TASK GOAL:
Starting with the line that contains "def numOracle : List (QGate G N) → ℕ" and stopping after the line that contains "[] => le_rfl", copy the entries below exactly. Include nothing else.

THE DATA:
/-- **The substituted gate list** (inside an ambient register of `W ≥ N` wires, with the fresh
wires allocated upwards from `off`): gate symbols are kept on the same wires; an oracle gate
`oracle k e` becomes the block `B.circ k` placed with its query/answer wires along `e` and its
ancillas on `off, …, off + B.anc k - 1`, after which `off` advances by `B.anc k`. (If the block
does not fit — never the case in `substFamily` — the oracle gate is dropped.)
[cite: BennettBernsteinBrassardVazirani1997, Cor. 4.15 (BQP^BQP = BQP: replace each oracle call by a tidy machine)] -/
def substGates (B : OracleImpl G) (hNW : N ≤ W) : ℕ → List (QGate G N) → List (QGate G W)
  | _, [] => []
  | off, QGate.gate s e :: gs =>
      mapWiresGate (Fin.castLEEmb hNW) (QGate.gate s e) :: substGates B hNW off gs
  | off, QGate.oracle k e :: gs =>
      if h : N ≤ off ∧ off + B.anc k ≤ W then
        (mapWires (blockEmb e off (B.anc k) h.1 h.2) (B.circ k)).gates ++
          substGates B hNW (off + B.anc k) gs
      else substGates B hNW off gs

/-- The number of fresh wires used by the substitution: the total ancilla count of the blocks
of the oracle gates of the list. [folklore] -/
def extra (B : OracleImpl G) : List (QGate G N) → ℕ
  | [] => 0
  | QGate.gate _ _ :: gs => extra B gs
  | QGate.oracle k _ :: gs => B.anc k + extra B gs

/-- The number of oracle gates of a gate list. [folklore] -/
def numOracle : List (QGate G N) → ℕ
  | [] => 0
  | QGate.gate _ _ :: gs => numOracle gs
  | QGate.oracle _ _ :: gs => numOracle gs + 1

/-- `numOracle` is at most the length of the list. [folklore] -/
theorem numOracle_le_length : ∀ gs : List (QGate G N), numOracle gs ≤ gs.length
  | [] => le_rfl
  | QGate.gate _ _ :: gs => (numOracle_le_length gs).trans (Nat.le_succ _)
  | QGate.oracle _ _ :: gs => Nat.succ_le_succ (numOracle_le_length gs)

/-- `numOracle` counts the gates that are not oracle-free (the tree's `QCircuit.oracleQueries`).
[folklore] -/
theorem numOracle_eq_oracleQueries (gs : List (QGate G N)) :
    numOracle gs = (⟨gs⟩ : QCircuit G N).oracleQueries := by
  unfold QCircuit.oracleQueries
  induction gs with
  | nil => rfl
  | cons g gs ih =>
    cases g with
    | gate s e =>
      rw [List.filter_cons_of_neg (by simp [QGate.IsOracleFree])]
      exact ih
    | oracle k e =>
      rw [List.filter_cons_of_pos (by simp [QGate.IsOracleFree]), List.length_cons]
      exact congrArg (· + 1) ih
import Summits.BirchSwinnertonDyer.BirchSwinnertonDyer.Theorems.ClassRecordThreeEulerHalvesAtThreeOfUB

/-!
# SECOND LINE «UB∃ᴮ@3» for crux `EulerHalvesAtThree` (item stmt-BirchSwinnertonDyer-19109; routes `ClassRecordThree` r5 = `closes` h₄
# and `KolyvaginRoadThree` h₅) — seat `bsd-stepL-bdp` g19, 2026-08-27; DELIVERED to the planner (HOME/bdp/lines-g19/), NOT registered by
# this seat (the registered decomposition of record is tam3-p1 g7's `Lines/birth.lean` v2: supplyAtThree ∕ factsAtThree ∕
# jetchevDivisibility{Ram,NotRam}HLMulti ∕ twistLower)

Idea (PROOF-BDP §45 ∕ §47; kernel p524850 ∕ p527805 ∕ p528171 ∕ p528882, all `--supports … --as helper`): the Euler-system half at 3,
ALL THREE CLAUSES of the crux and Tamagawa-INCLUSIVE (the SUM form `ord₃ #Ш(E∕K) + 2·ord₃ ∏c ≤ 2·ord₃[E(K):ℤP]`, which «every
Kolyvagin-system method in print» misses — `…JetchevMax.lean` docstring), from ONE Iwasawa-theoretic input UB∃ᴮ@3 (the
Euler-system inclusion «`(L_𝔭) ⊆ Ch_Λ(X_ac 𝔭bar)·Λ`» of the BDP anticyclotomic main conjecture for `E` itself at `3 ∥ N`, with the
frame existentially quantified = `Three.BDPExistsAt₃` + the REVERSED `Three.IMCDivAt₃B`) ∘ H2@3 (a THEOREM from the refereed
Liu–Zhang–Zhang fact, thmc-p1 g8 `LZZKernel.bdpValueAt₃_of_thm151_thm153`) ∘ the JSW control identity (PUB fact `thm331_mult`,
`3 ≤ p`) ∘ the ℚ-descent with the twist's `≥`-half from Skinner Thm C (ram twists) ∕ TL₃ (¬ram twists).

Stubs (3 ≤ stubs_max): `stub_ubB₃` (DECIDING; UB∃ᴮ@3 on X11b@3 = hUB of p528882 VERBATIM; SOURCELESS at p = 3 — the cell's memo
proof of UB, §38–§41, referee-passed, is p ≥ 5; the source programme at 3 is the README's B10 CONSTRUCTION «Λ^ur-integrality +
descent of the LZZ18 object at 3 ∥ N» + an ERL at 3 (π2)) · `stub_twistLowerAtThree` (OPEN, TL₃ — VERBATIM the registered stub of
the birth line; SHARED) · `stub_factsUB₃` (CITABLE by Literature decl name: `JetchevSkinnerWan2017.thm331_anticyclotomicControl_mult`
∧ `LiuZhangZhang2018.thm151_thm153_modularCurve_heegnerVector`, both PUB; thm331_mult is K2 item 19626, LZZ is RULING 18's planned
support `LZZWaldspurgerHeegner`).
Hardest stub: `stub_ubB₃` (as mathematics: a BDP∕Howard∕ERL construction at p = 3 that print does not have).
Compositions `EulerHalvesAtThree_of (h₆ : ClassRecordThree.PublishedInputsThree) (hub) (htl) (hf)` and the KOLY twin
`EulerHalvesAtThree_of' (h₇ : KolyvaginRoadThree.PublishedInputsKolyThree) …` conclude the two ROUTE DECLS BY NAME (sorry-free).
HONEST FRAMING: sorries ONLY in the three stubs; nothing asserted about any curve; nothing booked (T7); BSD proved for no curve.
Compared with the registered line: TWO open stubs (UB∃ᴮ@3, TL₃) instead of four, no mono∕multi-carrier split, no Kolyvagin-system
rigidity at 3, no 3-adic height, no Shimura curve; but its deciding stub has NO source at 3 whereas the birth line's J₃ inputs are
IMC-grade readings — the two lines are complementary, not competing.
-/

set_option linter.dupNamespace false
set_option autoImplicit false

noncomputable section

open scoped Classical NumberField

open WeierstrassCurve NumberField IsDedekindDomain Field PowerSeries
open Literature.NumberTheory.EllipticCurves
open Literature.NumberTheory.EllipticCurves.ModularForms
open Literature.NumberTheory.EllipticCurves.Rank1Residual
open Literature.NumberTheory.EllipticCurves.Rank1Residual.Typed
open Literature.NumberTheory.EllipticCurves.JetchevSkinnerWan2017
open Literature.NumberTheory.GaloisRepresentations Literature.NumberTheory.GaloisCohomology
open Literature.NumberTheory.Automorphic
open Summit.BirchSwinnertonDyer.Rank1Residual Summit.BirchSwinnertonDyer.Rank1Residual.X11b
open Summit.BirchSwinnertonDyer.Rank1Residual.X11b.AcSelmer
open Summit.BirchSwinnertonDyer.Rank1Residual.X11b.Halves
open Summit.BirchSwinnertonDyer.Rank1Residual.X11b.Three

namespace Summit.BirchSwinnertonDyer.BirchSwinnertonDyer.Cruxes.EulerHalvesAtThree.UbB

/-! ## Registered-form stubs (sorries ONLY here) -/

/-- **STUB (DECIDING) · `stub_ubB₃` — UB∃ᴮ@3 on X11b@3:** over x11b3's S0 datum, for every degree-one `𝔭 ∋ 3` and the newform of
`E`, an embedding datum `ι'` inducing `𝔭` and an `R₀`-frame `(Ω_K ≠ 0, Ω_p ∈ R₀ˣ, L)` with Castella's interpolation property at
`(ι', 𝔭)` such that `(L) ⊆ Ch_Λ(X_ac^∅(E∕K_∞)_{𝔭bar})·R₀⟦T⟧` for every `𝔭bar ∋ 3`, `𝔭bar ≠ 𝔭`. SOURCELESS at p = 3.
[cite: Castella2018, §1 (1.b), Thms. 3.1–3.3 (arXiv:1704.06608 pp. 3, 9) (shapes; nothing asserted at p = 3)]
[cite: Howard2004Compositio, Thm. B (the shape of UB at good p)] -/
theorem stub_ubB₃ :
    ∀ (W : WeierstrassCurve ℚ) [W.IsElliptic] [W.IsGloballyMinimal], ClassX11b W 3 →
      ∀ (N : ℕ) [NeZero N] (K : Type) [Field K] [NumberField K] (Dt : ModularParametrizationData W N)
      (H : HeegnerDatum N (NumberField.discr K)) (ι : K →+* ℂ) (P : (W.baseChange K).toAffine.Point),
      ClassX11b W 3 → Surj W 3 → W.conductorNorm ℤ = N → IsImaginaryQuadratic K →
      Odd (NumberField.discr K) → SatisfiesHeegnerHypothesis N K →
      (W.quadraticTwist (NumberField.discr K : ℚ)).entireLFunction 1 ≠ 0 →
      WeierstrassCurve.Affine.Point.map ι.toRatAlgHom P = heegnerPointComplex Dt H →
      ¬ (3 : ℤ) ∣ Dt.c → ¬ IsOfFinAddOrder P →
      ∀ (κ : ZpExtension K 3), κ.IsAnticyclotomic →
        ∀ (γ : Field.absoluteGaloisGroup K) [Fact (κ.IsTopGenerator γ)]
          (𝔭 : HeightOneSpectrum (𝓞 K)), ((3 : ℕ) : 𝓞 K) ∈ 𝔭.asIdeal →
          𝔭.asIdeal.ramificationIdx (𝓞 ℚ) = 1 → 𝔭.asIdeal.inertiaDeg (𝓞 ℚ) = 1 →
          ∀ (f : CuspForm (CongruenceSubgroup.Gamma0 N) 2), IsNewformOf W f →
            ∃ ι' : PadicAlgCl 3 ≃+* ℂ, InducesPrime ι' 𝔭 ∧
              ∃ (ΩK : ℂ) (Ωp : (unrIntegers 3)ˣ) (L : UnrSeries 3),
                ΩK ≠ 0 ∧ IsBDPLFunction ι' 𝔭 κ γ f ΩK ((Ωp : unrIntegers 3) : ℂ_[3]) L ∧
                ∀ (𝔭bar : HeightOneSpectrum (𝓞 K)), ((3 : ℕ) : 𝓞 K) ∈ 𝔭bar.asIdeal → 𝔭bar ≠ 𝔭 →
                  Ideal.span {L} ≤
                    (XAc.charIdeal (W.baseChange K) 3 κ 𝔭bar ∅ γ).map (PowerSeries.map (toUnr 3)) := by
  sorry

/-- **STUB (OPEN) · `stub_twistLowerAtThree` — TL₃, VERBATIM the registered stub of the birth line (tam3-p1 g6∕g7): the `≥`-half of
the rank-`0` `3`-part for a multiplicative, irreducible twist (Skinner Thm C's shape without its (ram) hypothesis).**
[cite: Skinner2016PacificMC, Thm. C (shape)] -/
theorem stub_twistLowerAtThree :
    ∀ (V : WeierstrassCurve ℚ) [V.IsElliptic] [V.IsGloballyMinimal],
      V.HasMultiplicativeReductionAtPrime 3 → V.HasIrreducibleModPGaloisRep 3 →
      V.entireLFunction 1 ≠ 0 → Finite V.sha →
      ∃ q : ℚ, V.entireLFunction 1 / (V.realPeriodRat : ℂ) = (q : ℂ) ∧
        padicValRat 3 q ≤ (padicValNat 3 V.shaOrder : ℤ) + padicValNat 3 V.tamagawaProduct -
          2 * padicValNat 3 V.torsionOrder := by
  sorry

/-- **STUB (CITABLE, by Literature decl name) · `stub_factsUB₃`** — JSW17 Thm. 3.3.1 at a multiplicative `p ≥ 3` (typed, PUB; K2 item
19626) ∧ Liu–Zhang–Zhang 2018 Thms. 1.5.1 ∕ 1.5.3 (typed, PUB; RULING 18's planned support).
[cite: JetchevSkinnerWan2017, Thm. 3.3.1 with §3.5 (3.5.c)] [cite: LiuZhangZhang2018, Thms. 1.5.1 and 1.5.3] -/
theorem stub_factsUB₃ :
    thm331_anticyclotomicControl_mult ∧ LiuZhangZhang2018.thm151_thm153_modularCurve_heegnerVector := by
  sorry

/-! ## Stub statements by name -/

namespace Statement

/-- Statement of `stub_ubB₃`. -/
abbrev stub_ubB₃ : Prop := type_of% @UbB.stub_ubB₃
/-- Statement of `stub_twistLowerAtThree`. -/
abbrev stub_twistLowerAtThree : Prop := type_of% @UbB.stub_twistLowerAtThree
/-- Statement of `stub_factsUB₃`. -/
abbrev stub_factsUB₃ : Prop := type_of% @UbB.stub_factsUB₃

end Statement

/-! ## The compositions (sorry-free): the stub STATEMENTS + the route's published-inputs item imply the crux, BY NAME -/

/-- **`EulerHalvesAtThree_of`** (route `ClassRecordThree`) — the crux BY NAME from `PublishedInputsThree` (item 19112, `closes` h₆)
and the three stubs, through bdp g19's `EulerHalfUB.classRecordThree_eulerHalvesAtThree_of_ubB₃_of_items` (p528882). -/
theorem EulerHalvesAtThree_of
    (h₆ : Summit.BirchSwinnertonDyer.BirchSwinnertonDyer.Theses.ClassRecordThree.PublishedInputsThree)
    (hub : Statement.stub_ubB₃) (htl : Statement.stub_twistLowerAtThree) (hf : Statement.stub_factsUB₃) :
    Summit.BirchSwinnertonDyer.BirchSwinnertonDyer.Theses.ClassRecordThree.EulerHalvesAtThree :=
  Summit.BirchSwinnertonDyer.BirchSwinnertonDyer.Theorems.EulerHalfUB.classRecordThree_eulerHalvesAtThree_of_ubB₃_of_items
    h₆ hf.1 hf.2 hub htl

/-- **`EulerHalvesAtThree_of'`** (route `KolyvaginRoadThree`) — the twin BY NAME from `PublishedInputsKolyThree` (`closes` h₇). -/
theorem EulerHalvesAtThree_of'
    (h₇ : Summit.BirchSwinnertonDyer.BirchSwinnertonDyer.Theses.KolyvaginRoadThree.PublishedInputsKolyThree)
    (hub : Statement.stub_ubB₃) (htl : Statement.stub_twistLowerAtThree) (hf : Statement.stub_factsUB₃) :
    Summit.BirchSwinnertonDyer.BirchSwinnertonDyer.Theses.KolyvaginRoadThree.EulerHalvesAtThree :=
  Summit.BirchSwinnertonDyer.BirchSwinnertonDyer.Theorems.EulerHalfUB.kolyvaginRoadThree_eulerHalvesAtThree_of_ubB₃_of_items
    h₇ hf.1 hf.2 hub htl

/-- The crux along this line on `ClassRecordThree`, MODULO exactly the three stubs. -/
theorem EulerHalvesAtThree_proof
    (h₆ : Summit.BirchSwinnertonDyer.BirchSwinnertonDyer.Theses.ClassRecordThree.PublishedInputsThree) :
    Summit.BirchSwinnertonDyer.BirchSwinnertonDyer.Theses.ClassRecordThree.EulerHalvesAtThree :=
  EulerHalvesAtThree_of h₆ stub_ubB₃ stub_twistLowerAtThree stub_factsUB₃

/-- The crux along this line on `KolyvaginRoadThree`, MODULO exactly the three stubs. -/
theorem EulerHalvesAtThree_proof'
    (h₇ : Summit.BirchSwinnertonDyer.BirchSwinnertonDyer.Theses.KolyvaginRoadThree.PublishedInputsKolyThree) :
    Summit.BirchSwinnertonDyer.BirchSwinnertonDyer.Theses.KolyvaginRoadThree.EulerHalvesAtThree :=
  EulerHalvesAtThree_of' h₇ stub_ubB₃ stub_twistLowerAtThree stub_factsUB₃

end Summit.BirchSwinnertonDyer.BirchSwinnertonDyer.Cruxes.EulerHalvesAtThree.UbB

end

SOLUTION FOR THIS PROBLEM:
def numOracle : List (QGate G N) → ℕ
  | [] => 0
  | QGate.gate _ _ :: gs => numOracle gs
  | QGate.oracle _ _ :: gs => numOracle gs + 1

/-- `numOracle` is at most the length of the list. [folklore] -/
theorem numOracle_le_length : ∀ gs : List (QGate G N), numOracle gs ≤ gs.length
  | [] => le_rfl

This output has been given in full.